EURDYSCOVER : Pathophysiology of dystonia – role of gene-environment interaction and common pathophysiological pathways

The dystonias are rare movement disorders. Despite diverse underlying etiopathogeneses, dystonias share a common clinical presentation, with motor deficits that result from brain circuit dysfunction caused by various gene defects, brain lesions, or environmental factors, or which may emerge idiopathically. It is unclear how different inherited molecular defects cause neuronal dysfunction on the microcircuit and large scale network level, leading to the manifestation of dystonia as a common final symptom pathway. Gene-environmental interaction in dystonia pathogenesis is discussed in hereditary forms with reduced penetrance. Based on the “second hit” hypothesis, we have generated endogenously predisposed DYT1 and DYT12 models with trauma-triggered dystonia-like movements, allowing us to discern transcriptomic, metabolic and physiological CNS alterations related to the predisposition and the onset of dystonia after an environmental trigger.

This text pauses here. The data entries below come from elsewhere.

/-- **★★★ THE v4 RUNG BODY AT THE CURED PIN OF `θ₁₅ᶜᶜ¹`, N12 AND N13 RESOLVED** (§2 at `Θ := theta13OfNumerics … (stage12NumericsOfThm1CC1 F.L ε₀ B₃ B₃' a₀ a₁) …`, whose ₁₃ live re-pin IS `θ₁₅ᶜᶜ¹` by `rfl`; K0b's residuals
`hasResidualsOfRecord_theta13OfNumerics`, admissibility `admissible_theta13OfNumerics` under the six witness signs, the three term-constant signs by 12L §3): K1⁷-SIDE INPUT = the v1.5 `hP : Provisos₁₃SepCoP θ₁₅ᶜᶜ¹` ALONE; the world binding, rows
h05S–h11 ∕ hUV, the layer `lamW` with `hsel`, the mixed pin and N12's per-run displays below the torus.  COMPOSITE: nothing discharged as a node. [cite: Balaban1989LargeFieldII, Thm 1 p.355, (0.1) pp.355–356, p.387, p.391; Balaban1989LargeFieldI, (0.1) p.175, (0.2)–(0.6) p.176, p.177 (i)–(ii), Prop. 1 (1.78) p.194, (1.80) p.195, (1.89) p.198, (1.99)–(1.102) pp.200–201; Balaban1988Convergent, (1.11) p.248, p.244, Thm 1 p.262, (2.18) p.257, (3.16)–(3.25) pp.268–270; Balaban1985RegularSpaces, Lemma 1 – Thm 8 pp.79–101, Thm 8 (1.146) p.101 (surviving form); Balaban1985UV3, Thm 1 p.257, Thm 2 p.272; Balaban1985BackgroundPropagators, Thm 3.1 p.397; Balaban1985Variational, Thm 1 p.279; Balaban1987RG1, Thm 1 p.259, Lemma 4 p.280; Balaban1988RG2Cluster, Lemmas 1–3 pp.9–20 (bookkeeping)] -/
theorem nodesAtSomeRecordS₁₃SepCoPH_of_upS_fourPinW₀_ofHistoryBlind_ofCured_theta13OfThm1CC1_of_massLive
    (hε : 0 < ε₀) (hε' : 0 < ε₂₉) (hB : 0 ≤ B₃) (hB' : 0 ≤ B₃') (ha₀ : 0 < a₀) (ha₁ : 0 < a₁)
    (hP : (theta13OfThm1CC1 F N ε₀ ε₂₉ B₃ B₃' a₀ a₁).Provisos₁₃SepCoP F N)
    (hW : ∀ P : B12.RunParams, lamW.kSel P < P.K → W₀ P = WOfRecord₁₃ F N (theta13OfThm1CC1 F N ε₀ ε₂₉ B₃ B₃' a₀ a₁) lamW P) (hWdeg : ∀ P : B12.RunParams, P.K ≤ lamW.kSel P → B15Leaf (W₀ P))
    (hC : w.C = (datumOfRecord₁₃SepCoPH F N (Stage13HParams.ofHistoryBlind F N (Stage13RParams.ofCured F N (theta13OfThm1CC1 F N ε₀ ε₂₉ B₃ B₃' a₀ a₁))) hP.ofCured.ofHistoryBlind).C) (hγ : 0 < w.γ ∧ w.γ ≤ (theta13OfThm1CC1 F N ε₀ ε₂₉ B₃ B₃' a₀ a₁).γ) (hL : w.L = ((theta13OfThm1CC1 F N ε₀ ε₂₉ B₃ B₃' a₀ a₁).L : ℝ))
    (hup : ∀ P, w.up P = upOfRecord₅CS F N ((((((Stage13HParams.ofHistoryBlind F N (Stage13RParams.ofCured F N (theta13OfThm1CC1 F N ε₀ ε₂₉ B₃ B₃' a₀ a₁))).toStage5₁₃CoPH F N).pinB10 F N).pinY F N (Y9OfRecord N (theta13OfThm1CC1 F N ε₀ ε₂₉ B₃ B₃' a₀ a₁).toStage3Params Mstar ops)).pinZ F N (Z11OfRecord F N ζ)).pinW F N W₀) P)
    (h05S : ∀ P : B12.RunParams, (upOfRecord₅CS F N ((((((Stage13HParams.ofHistoryBlind F N (Stage13RParams.ofCured F N (theta13OfThm1CC1 F N ε₀ ε₂₉ B₃ B₃' a₀ a₁))).toStage5₁₃CoPH F N).pinB10 F N).pinY F N (Y9OfRecord N (theta13OfThm1CC1 F N ε₀ ε₂₉ B₃ B₃' a₀ a₁).toStage3Params Mstar ops)).pinZ F N (Z11OfRecord F N ζ)).pinW F N W₀) P).b8)
    (h06 : B9LeafX (Y9OfRecord N (theta13OfThm1CC1 F N ε₀ ε₂₉ B₃ B₃' a₀ a₁).toStage3Params Mstar ops))
    (h07 : B11Leaf (Z11OfRecord F N ζ))
    (h08 : PrintedUV3V N (theta13OfThm1CC1 F N ε₀ ε₂₉ B₃ B₃' a₀ a₁).L)
    (h09 : ∀ P : B12.RunParams, B12Sec2to5.Lemma4Printed ((theta13OfThm1CC1 F N ε₀ ε₂₉ B₃ B₃' a₀ a₁).res.X P).F12 ((theta13OfThm1CC1 F N ε₀ ε₂₉ B₃ B₃' a₀ a₁).res.X P).c12)
    (h09T : ∀ P : B12.RunParams, (leavesP w P).smallCouplings → (leavesP w P).smallFieldInductive)
    (h10 : ∀ P : B12.RunParams, B9LeafX (Y9OfRecord N (theta13OfThm1CC1 F N ε₀ ε₂₉ B₃ B₃' a₀ a₁).toStage3Params Mstar ops) →
      (B10.Thm1PrintedCompact (((((((Stage13HParams.ofHistoryBlind F N (Stage13RParams.ofCured F N (theta13OfThm1CC1 F N ε₀ ε₂₉ B₃ B₃' a₀ a₁))).toStage5₁₃CoPH F N).pinB10 F N).pinY F N (Y9OfRecord N (theta13OfThm1CC1 F N ε₀ ε₂₉ B₃ B₃' a₀ a₁).toStage3Params Mstar ops)).pinZ F N (Z11OfRecord F N ζ)).pinW F N W₀).res.X P).runs10 ∧
          B10.Thm2Printed (((((((Stage13HParams.ofHistoryBlind F N (Stage13RParams.ofCured F N (theta13OfThm1CC1 F N ε₀ ε₂₉ B₃ B₃' a₀ a₁))).toStage5₁₃CoPH F N).pinB10 F N).pinY F N (Y9OfRecord N (theta13OfThm1CC1 F N ε₀ ε₂₉ B₃ B₃' a₀ a₁).toStage3Params Mstar ops)).pinZ F N (Z11OfRecord F N ζ)).pinW F N W₀).res.X P).runs10) →
        B11Leaf (Z11OfRecord F N ζ) → B12Sec2to5.Lemma4Printed ((theta13OfThm1CC1 F N ε₀ ε₂₉ B₃ B₃' a₀ a₁).res.X P).F12 ((theta13OfThm1CC1 F N ε₀ ε₂₉ B₃ B₃' a₀ a₁).res.X P).c12 →
          B13.Lemma1Printed ((theta13OfThm1CC1 F N ε₀ ε₂₉ B₃ B₃' a₀ a₁).res.X P).S13 ((theta13OfThm1CC1 F N ε₀ ε₂₉ B₃ B₃' a₀ a₁).res.X P).c13 ∧ B13.Lemma2Printed ((theta13OfThm1CC1 F N ε₀ ε₂₉ B₃ B₃' a₀ a₁).res.X P).S13 ((theta13OfThm1CC1 F N ε₀ ε₂₉ B₃ B₃' a₀ a₁).res.X P).c13 ∧
            B13.Lemma3Printed ((theta13OfThm1CC1 F N ε₀ ε₂₉ B₃ B₃' a₀ a₁).res.X P).S13 ((theta13OfThm1CC1 F N ε₀ ε₂₉ B₃ B₃' a₀ a₁).res.X P).c13)
    (h11 : ∀ P : B12.RunParams, (leavesP w P).b7 → (leavesP w P).b8 → (leavesP w P).b9 → (leavesP w P).b10 → (leavesP w P).b11 →
      (leavesP w P).smallCouplings → (leavesP w P).smallFieldInductive → (leavesP w P).flowControl →
        ∀ k, k < P.K → SLaw₁₃CoPH F N (Stage13HParams.ofHistoryBlind F N (Stage13RParams.ofCured F N (theta13OfThm1CC1 F N ε₀ ε₂₉ B₃ B₃' a₀ a₁))) P k → TLaw₁₃CoPH F N (Stage13HParams.ofHistoryBlind F N (Stage13RParams.ofCured F N (theta13OfThm1CC1 F N ε₀ ε₂₉ B₃ B₃' a₀ a₁))) P k)
    (hUV : ∀ P : B12.RunParams, (genFlow (betaOfRecord₁₃ F N (theta13OfThm1CC1 F N ε₀ ε₂₉ B₃ B₃' a₀ a₁)) P.g0).InInterval w.γ P.K → ∀ k, k ≤ P.K → SLaw₁₃CoPH F N (Stage13HParams.ofHistoryBlind F N (Stage13RParams.ofCured F N (theta13OfThm1CC1 F N ε₀ ε₂₉ B₃ B₃' a₀ a₁))) P k →
      ∀ U : GaugeField (F.P P.K) k (SU N),
        chiβOfRecord₁₃ F N (theta13OfThm1CC1 F N ε₀ ε₂₉ B₃ B₃' a₀ a₁) P.K (gOfRecord₁₃ F N (theta13OfThm1CC1 F N ε₀ ε₂₉ B₃ B₃' a₀ a₁) P) k U *
              Real.exp (-(1 / (gOfRecord₁₃ F N (theta13OfThm1CC1 F N ε₀ ε₂₉ B₃ B₃' a₀ a₁) P k) ^ 2 * wilsonBGOfRecord F N (theta13OfThm1CC1 F N ε₀ ε₂₉ B₃ B₃' a₀ a₁).εbg P k U)
                - w.em (gOfRecord₁₃ F N (theta13OfThm1CC1 F N ε₀ ε₂₉ B₃ B₃' a₀ a₁) P k) * (Fintype.card (Site (F.P P.K) k) : ℝ)) ≤ densOfRecord₁₃ F N (theta13OfThm1CC1 F N ε₀ ε₂₉ B₃ B₃' a₀ a₁) P k U ∧
        densOfRecord₁₃ F N (theta13OfThm1CC1 F N ε₀ ε₂₉ B₃ B₃' a₀ a₁) P k U ≤ Real.exp (w.ep (gOfRecord₁₃ F N (theta13OfThm1CC1 F N ε₀ ε₂₉ B₃ B₃' a₀ a₁) P k) * (Fintype.card (Site (F.P P.K) k) : ℝ)))
    (h12pin : ∀ P : B12.RunParams, lamW.kSel P < P.K → lamW.D1100 P
      = rPrimeDataOfSel (reprTOfRecord₁₃ F N (theta13OfThm1CC1 F N ε₀ ε₂₉ B₃ B₃' a₀ a₁) P (lamW.kSel P))
          ((theta13OfThm1CC1 F N ε₀ ε₂₉ B₃ B₃' a₀ a₁).ppSel P (gOfRecord₁₃ F N (theta13OfThm1CC1 F N ε₀ ε₂₉ B₃ B₃' a₀ a₁) P) (lamW.kSel P + 1))
          (fibOfSeq F (theta13OfThm1CC1 F N ε₀ ε₂₉ B₃ B₃' a₀ a₁).ν (theta13OfThm1CC1 F N ε₀ ε₂₉ B₃ B₃' a₀ a₁).τ9 P (gOfRecord₁₃ F N (theta13OfThm1CC1 F N ε₀ ε₂₉ B₃ B₃' a₀ a₁) P) (lamW.kSel P + 1)))
    (h12mass : ∀ P : B12.RunParams, lamW.kSel P < P.K → ∀ s, LiveSeq F N (theta13OfThm1CC1 F N ε₀ ε₂₉ B₃ B₃' a₀ a₁).ν (theta13OfThm1CC1 F N ε₀ ε₂₉ B₃ B₃' a₀ a₁).τ9 P (gOfRecord₁₃ F N (theta13OfThm1CC1 F N ε₀ ε₂₉ B₃ B₃' a₀ a₁) P) (lamW.kSel P + 1)
        (slotsTOfRecord F N (theta13OfThm1CC1 F N ε₀ ε₂₉ B₃ B₃' a₀ a₁).ν (theta13OfThm1CC1 F N ε₀ ε₂₉ B₃ B₃' a₀ a₁).τ9 (EOfRecord₁₃ F N (theta13OfThm1CC1 F N ε₀ ε₂₉ B₃ B₃' a₀ a₁)) (wOfRecord₉ F N (theta13OfThm1CC1 F N ε₀ ε₂₉ B₃ B₃' a₀ a₁).toStage9Params)
          (theta13OfThm1CC1 F N ε₀ ε₂₉ B₃ B₃' a₀ a₁).ppSel P (gOfRecord₁₃ F N (theta13OfThm1CC1 F N ε₀ ε₂₉ B₃ B₃' a₀ a₁) P) (lamW.kSel P + 1)) s →
      0 < ∫ V, rterm (reprTOfRecord₁₃ F N (theta13OfThm1CC1 F N ε₀ ε₂₉ B₃ B₃' a₀ a₁) P (lamW.kSel P)) s V ∂(fieldMeasure (F.P P.K) (lamW.kSel P + 1) (SU N)))
    (h12P1 : ∀ P : B12.RunParams, lamW.kSel P < P.K → Prop1Printed (lamW.LF P))
    (h12i180 : ∀ P : B12.RunParams, lamW.kSel P < P.K → ∀ U, new189 (lamW.D189 P) U → ∀ i, (lamW.D189 P).h ≤ i → i ≤ (lamW.D189 P).k →
      ∀ q ∈ plaqsOf (dom (lamW.D189 P) i),
        Ineq180 ((lamW.D189 P).dev0 U q) ((lamW.D189 P).ε (lamW.D189 P).k) (lamW.D189 P).η (lamW.D189 P).B₃ (lamW.D189 P).B₅ (lamW.D189 P).M (lamW.D189 P).δ
          ((lamW.D189 P).dist q) (lamW.D189 P).O1)
    (h12c189 : ∀ P : B12.RunParams, lamW.kSel P < P.K → Claim189 (new189 (lamW.D189 P)) (chiPP (lamW.D189 P)))
    (hsel : ∀ P : B12.RunParams, 1 ≤ P.K → lamW.kSel P < P.K) :
    ∃ (θ' : Stage13HParams F N) (h' : θ'.Provisos₁₃SepCoPH F N) (w : WorldP), (θ'.ZhUnity F N ∧ θ'.SlotsNondegenerate₁₃ F N) ∧ θ'.Admissible F N ∧
      (∃ (θ'' : Stage13HParams F N) (h'' : θ''.Provisos₁₃SepCoPH F N), θ''.Admissible F N ∧
        datumOfRecord₁₃SepCoPH F N θ' h' = datumOfRecord₁₃SepCoPH F N θ'' h'' ∧ w.C = (datumOfRecord₁₃SepCoPH F N θ' h').C ∧ (0 < w.γ ∧ w.γ ≤ θ''.γ) ∧
        w.L = (θ''.L : ℝ) ∧ ∀ P : B12.RunParams, w.up P = upOfRecord₅CS F N (θ''.toStage5₁₃CoPH F N) P) ∧
      (∀ P : B12.RunParams, Nodes (leavesP w P)) ∧ PrintedUV3V N θ'.L ∧
      ∃ lam : ResidW F N, (∀ P : B12.RunParams, 1 ≤ P.K → lam.kSel P < P.K) ∧
        ∀ P : B12.RunParams, lam.kSel P < P.K → ((leavesP w P).rBasicStep ↔ B15Leaf (WOfRecord₁₃ F N θ'.toStage13Params lam P)) :=
  nodesAtSomeRecordS₁₃SepCoPH_of_upS_fourPinW₀_ofHistoryBlind_ofCured_liveRepin₁₃_of_massLive_of_hasResiduals
    (theta13OfNumerics F N (stage12NumericsOfThm1CC1 F.L ε₀ B₃ B₃' a₀ a₁) ε₂₉ (zeta316OfRecord F N (stage12NumericsOfThm1CC1 F.L ε₀ B₃ B₃' a₀ a₁).ν (stage12NumericsOfThm1CC1 F.L ε₀ B₃ B₃' a₀ a₁).τ9.M (stage12NumericsOfThm1CC1 F.L ε₀ B₃ B₃' a₀ a₁).A₁) (RzOfRecord F N) (ZtOfRecord F N)) lamW Mstar ops ζ W₀ w
    (hasResidualsOfRecord_theta13OfNumerics F N (stage12NumericsOfThm1CC1 F.L ε₀ B₃ B₃' a₀ a₁) ε₂₉) hP
    (admissible_theta13OfNumerics F N (zeta316OfRecord F N (stage12NumericsOfThm1CC1 F.L ε₀ B₃ B₃' a₀ a₁).ν (stage12NumericsOfThm1CC1 F.L ε₀ B₃ B₃' a₀ a₁).τ9.M (stage12NumericsOfThm1CC1 F.L ε₀ B₃ B₃' a₀ a₁).A₁) (RzOfRecord F N) (ZtOfRecord F N) (stage12NumericsOfThm1CC1_pos hε hB hB' ha₀ ha₁) hε')
    (kappa_nonneg_theta13OfThm1CC1 F N ε₀ ε₂₉ B₃ B₃' a₀ a₁) (E0_nonneg_theta13OfThm1CC1 F N ε₀ ε₂₉ B₃ B₃' a₀ a₁) (B0_nonneg_theta13OfThm1CC1 F N ε₀ ε₂₉ B₃ B₃' a₀ a₁)
    hW hWdeg hC hγ hL hup h05S h06 h07 h08 h09 h09T h10 h11 hUV h12pin h12mass h12P1 h12i180 h12c189 hsel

The EurDyscover consortium combines outstanding expertise from across Europe in molecular neurobiology, cellular and system pathophysiology, and behavioural and clinical neurosciences to map the entire disease pathway of dystonia from the molecular to the brain network level in mice and humans and to identify new targets for treatment. Methods such as multi-omic, fMRI, MEG, TMS, LFP, LTP/LTD, PAS, optogenetics and in-vivo calcium imaging to characterise brain network changes in rodent models and human dystonia will be used. For clinical studies, patients will be recruited from various European countries and the German dystonia registry.